Oy vey, it’s been far too long since I updated this space, easily my longest stretch of silence here in over nine years of blogging. Needless to say, I’ve been extremely busy, delivering content for Baseball Prospectus and Pinstriped Bible through the postseason and into the Hot Stove season, diving into the Prospectus annual and the Fantasy Baseball Index winter work, and dishing out the shorter reactions to the news of the day via Twitter instead of this blog. That’s been a matter of self-preservation, because as I’ve re-learned in blogging at Pinstriped Bible, it’s nearly impossible for me to keep anything brief. Why say in one paragraph what you can say in five?

Though my tendency towards verbosity is not my strongest trait when it comes to self-preservation — ask anyone who’s ever had the burden of editing me, most notably colleagues Steven Goldman and Christina Kahrl — it’s an extension of my belief that if you’re going to find the time to read my work in whatever venue, you deserve something substantial, well-composed, and distinct from what’s being offered elsewhere. Anybody can react to the news of Adrian Gonzalez being traded to the Red Sox, but how many people who wrote about the story over the last 48 hours linked it to his career-long shadowing of Mark Teixiera while also parsing the various rumors of his contract extension?

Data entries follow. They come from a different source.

import Summits.ResolutionOfSingularities.ResolutionOfSingularities.Theorems.LossEntryPolygon2
import Summits.ResolutionOfSingularities.ResolutionOfSingularities.Theorems.LossShearX2Line
import Summits.ResolutionOfSingularities.ResolutionOfSingularities.Theorems.LossEpisodePencil
import HarnessLib

/-!
# LossEntryW01 — walk plumbing of the loss→entry law `LawLossEntry`, part 1/11

decomp-res-lens-3, gen 29 (HOME/decomp-res-lens-3/g29/NODE-g29.md).  TOOL at 0 toward the residual item
stmt-ResolutionOfSingularities-27367 (`WallCut.NoLossyStrictTailsDeep` ⟸ `LossEpisode.LawLossEntry`).  Imports the landed T8b (`Theorems.LossEntryPolygon2`), `Theorems.LossShearX2Line`, `Theorems.LossEpisodePencil`.

Contents: §1 two-shear step, §2 shears act degree by degree, §3 the (b)-pencil / apex of the prepared equation.
-/

open MvPolynomial Finset
open Literature.AlgebraicGeometry.Resolution
open Literature.AlgebraicGeometry.Resolution.Hauser2010
open Literature.AlgebraicGeometry.Resolution.PointBlowup
open Summit.ResolutionOfSingularities.ResolutionOfSingularities.Theorems.TightDefectClasses
open Summit.ResolutionOfSingularities.ResolutionOfSingularities.Theorems.TightDefectStrongWalks
open Summit.ResolutionOfSingularities.ResolutionOfSingularities.Theorems.ItineraryCutClasses
open Summit.ResolutionOfSingularities.ResolutionOfSingularities.Theorems.BoundaryLedger
open Summit.ResolutionOfSingularities.ResolutionOfSingularities.Theorems.ProximityCut
open Summit.ResolutionOfSingularities.ResolutionOfSingularities.Theorems.LossIsFatalLayer (chartMap chartMap_X chartMap_X_self
  chartMap_X_ne chartMap_C)
open Summit.ResolutionOfSingularities.ResolutionOfSingularities.Theorems.LossExitCone
open Summit.ResolutionOfSingularities.ResolutionOfSingularities.Theorems.LossPolygon

/-! ## §1 The two-shear step: a move translated along both non-chart letters -/

namespace Summit.ResolutionOfSingularities.ResolutionOfSingularities.Theorems.LossPolygon

variable {K : Type} [Field K] [DecidableEq K]
variable {q : ℕ} {s₀ : State (Fin 3) K}

-- `translate_translate` (composition of translations) is the tree's `LossExitCone.translate_translate` —
-- cited, not restated (gate `dedup.landed`; writer deviation, everything else verbatim).

/-- The chart map of exponents is injective on exponents of degree `≥ q`. [folklore] -/
theorem chartExponent_injective_of_le {j : Fin 3} {D E : Fin 3 →₀ ℕ} (hD : q ≤ D.degree) (hE : q ≤ E.degree)
    (h : chartExponent q j D = chartExponent q j E) : D = E := by
  classical
  obtain ⟨a, b, hab, haj, hbj⟩ : ∃ a b : Fin 3, a ≠ b ∧ a ≠ j ∧ b ≠ j := by
    fin_cases j
    · exact ⟨1, 2, by decide, by decide, by decide⟩
    · exact ⟨0, 2, by decide, by decide, by decide⟩
    · exact ⟨0, 1, by decide, by decide, by decide⟩
  have hja : chartExponent q j D a = chartExponent q j E a := by rw [h]
  have hjb : chartExponent q j D b = chartExponent q j E b := by rw [h]
  have hjj : chartExponent q j D j = chartExponent q j E j := by rw [h]
  rw [chartExponent_apply, chartExponent_apply, if_neg haj, if_neg haj] at hja
  rw [chartExponent_apply, chartExponent_apply, if_neg hbj, if_neg hbj] at hjb
  rw [chartExponent_apply, chartExponent_apply, if_pos rfl, if_pos rfl] at hjj
  have hdD := degree_fin3 hab haj hbj D
  have hdE := degree_fin3 hab haj hbj E
  have hDj : D j = E j := by omega
  ext w
  rcases fin3_eq_or a b j w hab haj hbj with rfl | rfl | rfl
  · exact hja
  · exact hjb
  · exact hDj

/-- **A MOVE TRANSLATED ALONG BOTH NON-CHART LETTERS IS THE UNTRANSLATED MOVE OF THE TWICE-SHEARED EQUATION (PROVED):**
in the chart `a` with `b_t = b c·e_c + b c'·e_{c'}` (`b_t(a) = 0` automatically),
`F_{t+1} = deletePthPowers q (chartTransform q a (σ_{c,a,b c} (σ_{c',a,b c'} F_t)))`.
[CJS2020 §12 «prepared coordinates» + Hauser2010 §F cleaning, for the walk; new] -/
theorem st_succ_F_two_shears (hs : IsRoot q s₀) (W : ForcedWalk q s₀) (t : ℕ) {a c c' : Fin 3} (hca : c ≠ a)
    (hc'a : c' ≠ a) (hcc' : c ≠ c') (hj : W.j t = a) :
    (W.st (t + 1)).F =
      deletePthPowers q (chartTransform q a (shear c a (W.b t c) (shear c' a (W.b t c') (W.st t).F))) := by
  classical
  obtain ⟨o, ho, hqo⟩ := walk_nat hs W t
  have hord : ((q : ℕ) : ℕ∞) ≤ ordZero (W.st t).F := by rw [ho]; exact_mod_cast hqo
  have hordS : ((q : ℕ) : ℕ∞) ≤ ordZero (shear c a (W.b t c) (shear c' a (W.b t c') (W.st t).F)) :=
    le_ordZero_shear c a _ (le_ordZero_shear c' a _ hord)
  have hba : W.b t a = 0 := by rw [← hj]; exact W.onExc t
  have hbt : W.b t = Pi.single c (W.b t c) + Pi.single c' (W.b t c') := by
    funext w
    rw [Pi.add_apply]
    rcases fin3_eq_or a c c' w hca.symm hc'a.symm hcc' with rfl | rfl | rfl
    · rw [hba, Pi.single_eq_of_ne hca.symm, Pi.single_eq_of_ne hc'a.symm, add_zero]
    · rw [Pi.single_eq_same, Pi.single_eq_of_ne hcc', add_zero]
    · rw [Pi.single_eq_of_ne (Ne.symm hcc'), Pi.single_eq_same, zero_add]
  have hstep : (W.st (t + 1)).F =
      deletePthPowers q (PointBlowup.translate (W.b t) (chartTransform q (W.j t) (W.st t).F)) := by
    rw [W.st_succ]; rfl
  have h1 : X a ^ q * PointBlowup.translate (W.b t) (chartTransform q a (W.st t).F) =
      X a ^ q * chartTransform q a (shear c a (W.b t c) (shear c' a (W.b t c') (W.st t).F)) := by
    have h2 : chartMap a (W.st t).F = X a ^ q * chartTransform q a (W.st t).F :=
      (X_pow_mul_chartTransform a hord).symm
    have h3 : chartMap a (shear c a (W.b t c) (shear c' a (W.b t c') (W.st t).F)) =
        X a ^ q * chartTransform q a (shear c a (W.b t c) (shear c' a (W.b t c') (W.st t).F)) :=
      (X_pow_mul_chartTransform a hordS).symm
    rw [← h3, ← translate_single_chartMap hca, ← translate_single_chartMap hc'a, LossExitCone.translate_translate,
      ← hbt, h2]
    unfold PointBlowup.translate
    rw [map_mul, map_pow, aeval_X, hba, C_0, add_zero]
  have hX : (X a ^ q : MvPolynomial (Fin 3) K) ≠ 0 := pow_ne_zero _ (X_ne_zero a)
  rw [hstep, hj, mul_left_cancel₀ hX h1]
import Summits.ResolutionOfSingularities.ResolutionOfSingularities.Theses.Valuative
import Summits.ResolutionOfSingularities.ResolutionOfSingularities.Theorems.ValuativeLuAlphaPTorsorPthPowerModMonomial
import Literature.FieldTheory.Separability.PIndependentDerivations
import Literature.AlgebraicGeometry.Resolution.RegularLocalRingsNormal
import Literature.AlgebraicGeometry.Resolution.RegularSystemOfParameters

/-!
# Log-principalization in base dimension `≤ 1` (crux `Valuative.LuAlphaPTorsor`, line `pfaff-line-log-final-forms`)

Helper file for the LEAD's stub `stub_logPrincipalization` of the skeleton
`Cruxes/LuAlphaPTorsor/Lines/pfaff-line-log-final-forms.lean` (item
`stmt-ResolutionOfSingularities-0641`). That stub — principalize the log-content ideal of
`a = t^p` on a regular local blow-up of the base along the valuation — is the hard core of the
line (monomialization of `a` modulo `p`-th powers along `ν`; open in base dimension `≥ 4`).
This file proves the two cases in which NO blow-up is needed:

* `exists_derivation_apply_ne_zero` — **non-`p`-th powers are detected by `ℤ`-derivations**:
  for a regular local ring `R` presented as a quotient of a localized polynomial ring over a
  field of characteristic `p`, if `a ∈ R` is not a `p`-th power then `δ a ≠ 0` for some
  `δ ∈ Der_ℤ(R)` (normality of `R` keeps `a` a non-`p`-th power in `L = Frac R`; a derivation of
  `L` vanishing on `L^p` with `D a = 1` exists by Matsumura §26; the richness theorem
  `exists_derivations_sum_eq` of `…PthPowerModMonomialRichness.lean` expands `D|_R` in
  `ℤ`-derivations of `R`).
* `logPrincipalization_of_ringKrullDim_le_one` — the stub's conclusion with `A₁ = A₀` when the
  local ring of the base at the centre has dimension `≤ 1`: in dimension `0` the content ideal is
  the unit ideal; in dimension `1` the base is a discrete valuation ring and every non-zero
  ideal is a power `(ϖ^n)` of the maximal ideal (the content is non-zero: `ϖ • δ` is logarithmic
  and `ϖ · δ a ≠ 0`).
* `logPrincipalization_of_isUnit_derivation` — the stub's conclusion with `A₁ = A₀` and empty
  boundary when some `ℤ`-derivation of the base takes `t^p` to a unit.
-/

set_option linter.dupNamespace false

namespace Summit.ResolutionOfSingularities.ResolutionOfSingularities.Theorems.PfaffLine

open IsLocalRing Literature.AlgebraicGeometry.Resolution Literature.FieldTheory.Separability

/-! ## Non-`p`-th powers are detected by `ℤ`-derivations -/

/-- In an integrally closed domain `R` with fraction field `L`, an element which is not a `p`-th
power in `R` is not a `p`-th power in `L`. [folklore] -/
theorem not_exists_pow_eq_algebraMap_of_forall_ne_pow {R : Type*} [CommRing R] [IsDomain R]
    [IsIntegrallyClosed R] {L : Type*} [Field L] [Algebra R L] [IsFractionRing R L]
    {p : ℕ} (hp : p ≠ 0) {a : R} (ha : ∀ c : R, a ≠ c ^ p) :
    ∀ z : L, z ^ p ≠ algebraMap R L a := by
  intro z hz
  have hint : IsIntegral R z := by
    refine ⟨Polynomial.X ^ p - Polynomial.C a, Polynomial.monic_X_pow_sub_C a hp, ?_⟩
    simp [Polynomial.eval₂_sub, Polynomial.eval₂_X_pow, Polynomial.eval₂_C, hz]
  obtain ⟨c, hc⟩ := IsIntegrallyClosed.algebraMap_eq_of_integral hint
  apply ha c
  apply IsFractionRing.injective R L
  rw [map_pow, hc, hz]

I don’t wish to sound as though I’m patting myself on the back, but today, I do owe myself a pat on the back. Shortly after 10 AM, Christina Kahrl called me from the Winter Meetings in Orlando to relay the news that I’ve been voted into the Baseball Writers Association of America, the professional association of baseball journalists writing for newspapers, magazines and qualifying web sites — and the people whose votes on year-end awards and the Hall of Fame I’ve spent a great deal of time critiquing and occasionally ridiculing over the years.

Now I’m one of them — one of somewhere between 700 and 800 in the entire country — which means that I’ll have credentialed access to major league press boxes and clubhouses just like the beat writers and columnists of the New York Times and ESPN and so forth. I’ll be able to vote for a postseason award, and if I reach 10 years doing this, I’ll be able to vote on the Hall of Fame, provided I haven’t already gone joyriding up to Cooperstown with Jonah Keri to burn it to the ground over the exclusion of Tim Raines — who will still be eligible at that point, so long as he doesn’t slip below the five percent mark in any vote between now and then.

But I digress. Fucking hell, I always digress…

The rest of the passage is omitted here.